Mugai-Ryu is a traditional, feudal-era form of swordmanship founded in the late 1600s by Tsuji Gettan Sukemochi (1648-1727). Tsuji Gettan was a goshi (“country samurai”) and when he was 13 he went to Kyoto to study Yamaguchi Bokushinsai’s Yamaguchi Ryu Kenjutsu.
At the age of 26 he was certified as a teacher of Yamaguchi Ryu, and he opened a Yamaguchi Ryu school in the Kojimachi district in Edo (old Tokyo). However, no one wanted to study under a young and unknown sword teacher from the countryside, so only a few students came to learn at his school. Gettan realized that he required more spiritual education, and so he went to study Zen and Chinese philosophy under the priest Sekitan at the Kyukoji Temple. After Sekitan passed away, Gettan continued his Zen practice under the second chief priest Shinshu, and at the age of 45 achieved enlightenment.
After his enlightenment and further intense studies of swordsmanship, he founded Mugai Ryu around 1693. The name "Mugai" was taken from a poem penned by Sekitan:
一法実無外 “Ippo jitsu Mugai” - (There is nothing but the one truth)
There is nothing except for absolute truth or the path to the truth. Everything is the reflection of this absolute truth.
乾坤得一貞 “Kenkon toku ittei” - (It is universal, constant)
As vast as Heaven and Earth may be, only the Way can create this single virtue and keep it steadfast and righteous.
吸毛方納密 “Suimo hono mitsu” - (The wind-blown feather truly obtains this secret)
This absolute truth, like a sword that is sharp enough to cut the fluttering feather, lives in our hearts.
動着則光清 “Dochaku soku kosei” - (To know harmony amidst confusion is to be illuminated)
If your heart moves so slightly, it is purifying like a shining light.
(interpretation by Omori Sogen Roshi, a prominent 20th century Zen master and exponent of Itto Ryu Kenjutsu and Mugai Ryu Iai)

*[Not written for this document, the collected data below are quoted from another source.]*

import Summits.CriticalPhenomena.PercolationContinuityZ3.Theorems.PercNearOneGluingAdditiveGluingGenPair
import Literature.Probability.Percolation.KozmaNitzanSeparatingTriple
import HarnessLib

/-!
# Kozma–Nitzan's Question 8 / MC-D for three relays — the attachment piece (BHK-D) of the pocket certificate for EVERY pocket family

Support file (`--supports stmt-CriticalPhenomena-4575`, closed), prover `prim-lf-2` (gen 16).  No definitions, no named facts, no sorries;
standard axioms.  Memo `prim-lf-2/POCKET-CERT-gen16.md` §3, §9.3; companions `…KnQuestion8PocketCertificate.lean` (certificate bookkeeping),
`…KnQuestion8PocketPieces.lean` (`PocketCert.attach_of_setAvoid`: the case `𝒟 = all pockets avoiding {x,y,z}`, i.e. Question 8 proper),
`…KnQuestion8PocketZFree.lean`.

The `x`-half (P1*D) of the pocket-designated certificate splits as `t·PCOV + (1−t)·(BHK-D)` (`PocketCert.p1star_pocket_of_pieces`).  Here (BHK-D)
is proved for EVERY POCKET FAMILY: a down-closed family `𝒟` of vertex sets none of which contains `y` or `z`, pocket event `P = {C_o ∈ 𝒟}`
(`𝒟 = {W : W ∩ Z = ∅}` for `Z ⊇ A` is ineq-gen-6's Question 8-Z; `𝒟 = {W ⊆ {o}}` is Question 9's designation `{C_o = {o}}`; size-truncated
pockets and unions of cuts are the other members of prim-lf-2's MC-D census family):
* `PocketCert.attach_of_pocket` — owner `x`, observer `o`, avoided `y, z`, `E1 = {x↮y} ∩ {x↮z}`, `F` monotone on vertex sets:
  `μ({x↔o} ∩ E1) · ∫_{P ∩ E1} F(C x) ≤ μ(P ∩ E1) · ∫_{{x↔o} ∩ E1} F(C x)`, i.e. `E[F(C x) | o ∈ C x, x↮{y,z}] ≥ E[F(C x) | C_o ∈ 𝒟, x↮{y,z}]`.
  Proof: both events lie in `{S ↮ T}` for `S = {x,o}`, `T = {y,z}`; as functions of the edge cluster `C_S` (read through `KNSep.reachable_iff_cluster`)
  `F(C x)` and `1{o ∈ C x}` are increasing and `1{C_o ∈ 𝒟}` is decreasing, so by van den Berg–Häggström–Kahn's Theorem 2.1 at `q = 1`
  (`BHK2006_setClusterConditionalPositiveAssociation`) `E[F | o∈C x, S↮T] ≥ E[F | S↮T] ≥ E[F | C_o∈𝒟, S↮T]`; the two covariance inequalities are
  combined denominator-free.
Census (prim-lf-2 gen 16): 0 violations in 25 469 exact non-degenerate instances over the five pocket families.
[cite: VandenbergHaggstromKahn2005, Thm. 2.1 (p. 9), Remark 1 after Thm. 1.2 (p. 5)] [cite: KozmaNitzan2024, Questions 8–9 (§5.5 p. 36)]
-/

namespace Summit.CriticalPhenomena.PercolationContinuityZ3.Theorems

open MeasureTheory Set Literature.Probability.LatticeModels Literature.Probability.Percolation
open scoped Classical
open KNPreFKG

noncomputable section

namespace PocketCert

variable {V : Type*} [Fintype V]

/-- **(BHK-D) for every pocket family.**  `𝒟` a down-closed family of vertex sets avoiding `y` and `z`, `P = {C_o ∈ 𝒟}`, `E1 = {x↮y} ∩ {x↮z}`,
`F` monotone: `μ({x↔o} ∩ E1) · ∫_{P ∩ E1} F(C x) ≤ μ(P ∩ E1) · ∫_{{x↔o} ∩ E1} F(C x)`.
[cite: VandenbergHaggstromKahn2005, Thm. 2.1 (p. 9)] [cite: KozmaNitzan2024, Questions 8–9 (§5.5 p. 36)] -/
theorem attach_of_pocket (w : Sym2 V → unitInterval) (o x y z : V) (𝒟 : Set (Set V)) (h𝒟 : IsLowerSet 𝒟)
    (hy : ∀ W ∈ 𝒟, y ∉ W) (hz : ∀ W ∈ 𝒟, z ∉ W) (F : Set V → ℝ) (hF : ∀ S T : Set V, S ⊆ T → F S ≤ F T) :
    (prodBernoulli w).real (openConn x o ∩ {ω | ¬ (openGraph ω).Reachable x y} ∩ {ω | ¬ (openGraph ω).Reachable x z}) *
        ∫ ω in {ω : BondConfig V | openCluster ω o ∈ 𝒟} ∩ ({ω | ¬ (openGraph ω).Reachable x y} ∩ {ω | ¬ (openGraph ω).Reachable x z}),
          F (openCluster ω x) ∂(prodBernoulli w) ≤
      (prodBernoulli w).real ({ω : BondConfig V | openCluster ω o ∈ 𝒟} ∩
          ({ω | ¬ (openGraph ω).Reachable x y} ∩ {ω | ¬ (openGraph ω).Reachable x z})) *
        ∫ ω in openConn x o ∩ {ω | ¬ (openGraph ω).Reachable x y} ∩ {ω | ¬ (openGraph ω).Reachable x z},
          F (openCluster ω x) ∂(prodBernoulli w) := by
  classical
  set μ := prodBernoulli w with hμ
  set f : BondConfig V → ℝ := fun ω => F (openCluster ω x) with hf
  have hmeas : ∀ S' : Set (BondConfig V), MeasurableSet S' := fun _ => MeasurableSet.of_discrete
  have hn := fun (S' : Set (BondConfig V)) => (measureReal_nonneg : 0 ≤ μ.real S')
  set S : Set V := {x, o} with hS
  set T : Set V := {y, z} with hT
  set D : Set (BondConfig V) := {ω : BondConfig V | ∀ s ∈ S, ∀ t ∈ T, ¬ (openGraph ω).Reachable s t} with hD
  set O : Set (BondConfig V) := openConn x o ∩ {ω | ¬ (openGraph ω).Reachable x y} ∩ {ω | ¬ (openGraph ω).Reachable x z} with hO
  set P : Set (BondConfig V) := {ω : BondConfig V | openCluster ω o ∈ 𝒟} ∩
      ({ω | ¬ (openGraph ω).Reachable x y} ∩ {ω | ¬ (openGraph ω).Reachable x z}) with hP
  -- three monotone functions of the edge cluster of `S`
  set Fe : Set (Sym2 V) → ℝ := fun C => F (openCluster C x) with hFe
  set Ge : Set (Sym2 V) → ℝ := fun C => (openCluster C x).indicator (1 : V → ℝ) o with hGe
  set He : Set (Sym2 V) → ℝ := fun C => if openCluster C o ∈ 𝒟 then 0 else 1 with hHe
  have hFe_mono : Monotone Fe := fun C C' hCC' => hF _ _ (openCluster_mono hCC' x)
  have hGe_mono : Monotone Ge := by
    intro C C' hCC'
    simp only [hGe]
    by_cases h : o ∈ openCluster C x
    · rw [indicator_of_mem h, indicator_of_mem (openCluster_mono hCC' x h)]
    · rw [indicator_of_notMem h]
      by_cases h' : o ∈ openCluster C' x
      · rw [indicator_of_mem h']; simp
      · rw [indicator_of_notMem h']
  have hHe_mono : Monotone He := by
    intro C C' hCC'
    simp only [hHe]
    by_cases h' : openCluster C' o ∈ 𝒟
    · rw [if_pos h', if_pos (h𝒟 (openCluster_mono hCC' o) h')]
    · rw [if_neg h']; split_ifs <;> norm_num
  have hxS : x ∈ S := by simp [hS]
  have hoS : o ∈ S := by simp [hS]
  have hclx : ∀ ω : BondConfig V, openCluster (⋃ s ∈ S, openEdgeCluster ω s) x = openCluster ω x := by
    intro ω; ext a; exact (KNSep.reachable_iff_cluster ω S hxS a).symm
  have hclo : ∀ ω : BondConfig V, openCluster (⋃ s ∈ S, openEdgeCluster ω s) o = openCluster ω o := by
    intro ω; ext a; exact (KNSep.reachable_iff_cluster ω S hoS a).symm
  have hFe_eq : ∀ ω : BondConfig V, Fe (⋃ s ∈ S, openEdgeCluster ω s) = f ω := by
    intro ω; simp only [hFe, hf, hclx ω]
  have hGe_eq : ∀ ω : BondConfig V, Ge (⋃ s ∈ S, openEdgeCluster ω s) = (openConn x o : Set (BondConfig V)).indicator 1 ω := by
    intro ω; simp only [hGe, hclx ω]
    by_cases h : (openGraph ω).Reachable x o
    · rw [indicator_of_mem (show o ∈ openCluster ω x from h), indicator_of_mem (show ω ∈ openConn x o from h)]
      simp
    · rw [indicator_of_notMem (show o ∉ openCluster ω x from h), indicator_of_notMem (show ω ∉ openConn x o from h)]
  have hHe_eq : ∀ ω : BondConfig V, He (⋃ s ∈ S, openEdgeCluster ω s) =
      ({ω' : BondConfig V | openCluster ω' o ∈ 𝒟}ᶜ : Set (BondConfig V)).indicator 1 ω := by
    intro ω; simp only [hHe, hclo ω]
    by_cases h : openCluster ω o ∈ 𝒟
    · rw [if_pos h, indicator_of_notMem (show ω ∉ ({ω' : BondConfig V | openCluster ω' o ∈ 𝒟}ᶜ : Set (BondConfig V)) from
        fun hc => hc h)]
    · rw [if_neg h, indicator_of_mem (show ω ∈ ({ω' : BondConfig V | openCluster ω' o ∈ 𝒟}ᶜ : Set (BondConfig V)) from h),
        Pi.one_apply]
  -- the events inside `D`
  have hDO : D ∩ openConn x o = O := by
    ext ω
    simp only [hD, hO, hS, hT, mem_setOf_eq, mem_inter_iff, mem_insert_iff, mem_singleton_iff, openConn, forall_eq_or_imp,
      forall_eq]
    constructor
    · rintro ⟨⟨⟨hxy, hxz⟩, -⟩, hxo⟩
      exact ⟨⟨hxo, hxy⟩, hxz⟩
    · rintro ⟨⟨hxo, hxy⟩, hxz⟩
      exact ⟨⟨⟨hxy, hxz⟩, fun hoy => hxy (hxo.trans hoy), fun hoz => hxz (hxo.trans hoz)⟩, hxo⟩
  have hDE1 : ∀ ω ∈ D, ω ∈ ({ω : BondConfig V | ¬ (openGraph ω).Reachable x y} ∩ {ω | ¬ (openGraph ω).Reachable x z}) :=
    fun ω hd => ⟨hd x hxS y (by simp [hT]), hd x hxS z (by simp [hT])⟩
  have hDP : D ∩ {ω : BondConfig V | openCluster ω o ∈ 𝒟}ᶜ = D \ P := by
    ext ω
    constructor
    · rintro ⟨hd, hnot⟩
      exact ⟨hd, fun hP' => hnot hP'.1⟩
    · rintro ⟨hd, hnP⟩
      exact ⟨hd, fun hm => hnP ⟨hm, hDE1 ω hd⟩⟩
  have hPD : P ⊆ D := by
    intro ω hω
    simp only [hD, hS, hT, mem_setOf_eq, mem_insert_iff, mem_singleton_iff, forall_eq_or_imp, forall_eq]
    have hm : openCluster ω o ∈ 𝒟 := hω.1
    exact ⟨⟨hω.2.1, hω.2.2⟩, fun h => hy _ hm h, fun h => hz _ hm h⟩
  -- (i) positive association of `F(C x)` and `1{o ∈ C x}` given `D`
  have h1 := BHK2006_setClusterConditionalPositiveAssociation w S T Fe Ge hFe_mono hGe_mono
  simp_rw [hFe_eq, hGe_eq] at h1
  rw [setIntegral_indicator_one_eq μ D (openConn x o), setIntegral_mul_indicator_one μ D (openConn x o) f, hDO] at h1
  -- h1 : (∫_D f) * μ O ≤ μ D * ∫_O f
  -- (ii) positive association of `F(C x)` and `1{C_o ∉ 𝒟}` given `D`
  have h2 := BHK2006_setClusterConditionalPositiveAssociation w S T Fe He hFe_mono hHe_mono
  simp_rw [hFe_eq, hHe_eq] at h2
  rw [setIntegral_indicator_one_eq μ D ({ω' : BondConfig V | openCluster ω' o ∈ 𝒟}ᶜ),
    setIntegral_mul_indicator_one μ D ({ω' : BondConfig V | openCluster ω' o ∈ 𝒟}ᶜ) f, hDP] at h2
  -- h2 : (∫_D f) * μ (D \ P) ≤ μ D * ∫_{D \ P} f
  have hdisj : Disjoint P (D \ P) := Set.disjoint_sdiff_right
  have eP : μ.real (D \ P) = μ.real D - μ.real P := by
    have h := measureReal_union (μ := μ) hdisj (hmeas (D \ P))
    rw [Set.union_sdiff_cancel hPD] at h
    linarith
  have iP : ∫ ω in D \ P, f ω ∂μ = (∫ ω in D, f ω ∂μ) - ∫ ω in P, f ω ∂μ := by
    have h := setIntegral_union (μ := μ) (f := f) hdisj (hmeas (D \ P)) (Integrable.of_finite).integrableOn
      (Integrable.of_finite).integrableOn
    rw [Set.union_sdiff_cancel hPD] at h
    linarith
  rw [eP, iP] at h2
  -- h2 : (∫_D f)(μD − μP) ≤ μD (∫_D f − ∫_P f)  ⟹  μD ∫_P f ≤ μP ∫_D f
  -- combine: μP·(h1) + μO·(h2)
  have key : μ.real D * (μ.real P * ∫ ω in O, f ω ∂μ - μ.real O * ∫ ω in P, f ω ∂μ) ≥ 0 := by
    nlinarith [mul_le_mul_of_nonneg_left h1 (hn P), mul_le_mul_of_nonneg_left h2 (hn O), hn D]
  by_cases hD0 : μ.real D = 0
  · -- then `O` and `P` are null inside `D`
    have hO0 : μ.real O = 0 := le_antisymm (by rw [← hD0, ← hDO]; exact measureReal_mono inter_subset_left) (hn O)
    have hP0 : μ.real P = 0 := le_antisymm (by rw [← hD0]; exact measureReal_mono hPD) (hn P)
    rw [hO0, hP0]
    simp
  · have hDpos : 0 < μ.real D := lt_of_le_of_ne (hn D) (Ne.symm hD0)
    have hX : (0 : ℝ) ≤ μ.real P * ∫ ω in O, f ω ∂μ - μ.real O * ∫ ω in P, f ω ∂μ :=
      le_of_mul_le_mul_left (by rw [mul_zero]; exact key.le) hDpos
    linarith

end PocketCert

end

end Summit.CriticalPhenomena.PercolationContinuityZ3.Theorems
/-- `(A_t − A_t) ∩ (B_t − B_t) = {0}` for a member of an `IsSTPP` family with `C_t ≠ ∅`. [cite: CohnKleinbergSzegedyUmans2005, Def. 5.1] -/
theorem eq_zero_of_mem_sub_A_of_mem_sub_B (h : IsSTPP A B C) (t : Fin N) (hC : (C t).Nonempty) {d : G}
    (hdA : d ∈ A t - A t) (hdB : d ∈ B t - B t) : d = 0 := by
  obtain ⟨c, hc⟩ := hC
  rw [mem_sub] at hdA hdB
  obtain ⟨a, ha, a', ha', rfl⟩ := hdA
  obtain ⟨b, hb, b', hb', he⟩ := hdB
  have key : (a - a') + (b' - b) + (c - c) = 0 := by rw [← he]; abel
  obtain ⟨-, -, hs, -, -⟩ := h t t t a' ha' a ha b hb b' hb' c hc c hc key
  rw [hs, sub_self]

/-- `(A_t − A_t) ∩ (C_t − C_t) = {0}` (with `B_t ≠ ∅`). [cite: CohnKleinbergSzegedyUmans2005, Def. 5.1] -/
theorem eq_zero_of_mem_sub_A_of_mem_sub_C (h : IsSTPP A B C) (t : Fin N) (hB : (B t).Nonempty) {d : G}
    (hdA : d ∈ A t - A t) (hdC : d ∈ C t - C t) : d = 0 := by
  obtain ⟨b, hb⟩ := hB
  rw [mem_sub] at hdA hdC
  obtain ⟨a, ha, a', ha', rfl⟩ := hdA
  obtain ⟨c, hc, c', hc', he⟩ := hdC
  have key : (a - a') + (b - b) + (c' - c) = 0 := by rw [← he]; abel
  obtain ⟨-, -, hs, -, -⟩ := h t t t a' ha' a ha b hb b hb c hc c' hc' key
  rw [hs, sub_self]

/-- `(B_t − B_t) ∩ (C_t − C_t) = {0}` (with `A_t ≠ ∅`). [cite: CohnKleinbergSzegedyUmans2005, Def. 5.1] -/
theorem eq_zero_of_mem_sub_B_of_mem_sub_C (h : IsSTPP A B C) (t : Fin N) (hA : (A t).Nonempty) {d : G}
    (hdB : d ∈ B t - B t) (hdC : d ∈ C t - C t) : d = 0 := by
  obtain ⟨a, ha⟩ := hA
  rw [mem_sub] at hdB hdC
  obtain ⟨b, hb, b', hb', rfl⟩ := hdB
  obtain ⟨c, hc, c', hc', he⟩ := hdC
  have key : (a - a) + (b - b') + (c' - c) = 0 := by rw [← he]; abel
  obtain ⟨-, -, -, ht, -⟩ := h t t t a ha a ha b' hb' b hb c hc c' hc' key
  rw [ht, sub_self]

/-! ## E3⁺ -/

variable [Fintype G]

Due to twenty years of spiritual dedication, Gettan was known not just as a master of the sword, but also as an enlightened philosopher and scholar, and his work Mugai Shinden Kempō Ketsu is recognized as a superb and unique book in Japan’s martial arts literature for its depth, flowing style and elegant composition. At Kyukoji Temple he was often in contact with many powerful lords of the time, including Sakai Kageyu Tadataka, lord of the feudal Umayabashi clan, and the lord of the Tosa clan, Yamanouchi Toyomasa. Gettan was invited to teach at the two powerful lords’ houses, but being a restless spirit he sent his top students instead: his blood relative (nephew) and second master of Mugai Ryu, Tsuji Uheita, to the Sakai house in Maebashi (later Himeji), and his adopted disciple and third master of Mugai Ryu, Tsuji Kimata Sukehide, to the Yamanouchi house of the Tosa clan. Both Uheita and Kimata Sukehide as well as other senior students of Gettan taught several other clans at their residence in Edo. The primary line which has survived up to the present day though runs through the Sakai clan in Himeji, and was passed down through several generations of the Takahashi family—sword teachers at the Himeji castle.
As a sword master and Zen disciple, Gettan felt that the sword and Zen were inseparable, as he explained in his seminal writing on the true meaning of Mugai Ryu. Any student who wanted to learn Mugai Ryu from him had to first become a proficient student of Zen before Gettan would teach them the sword.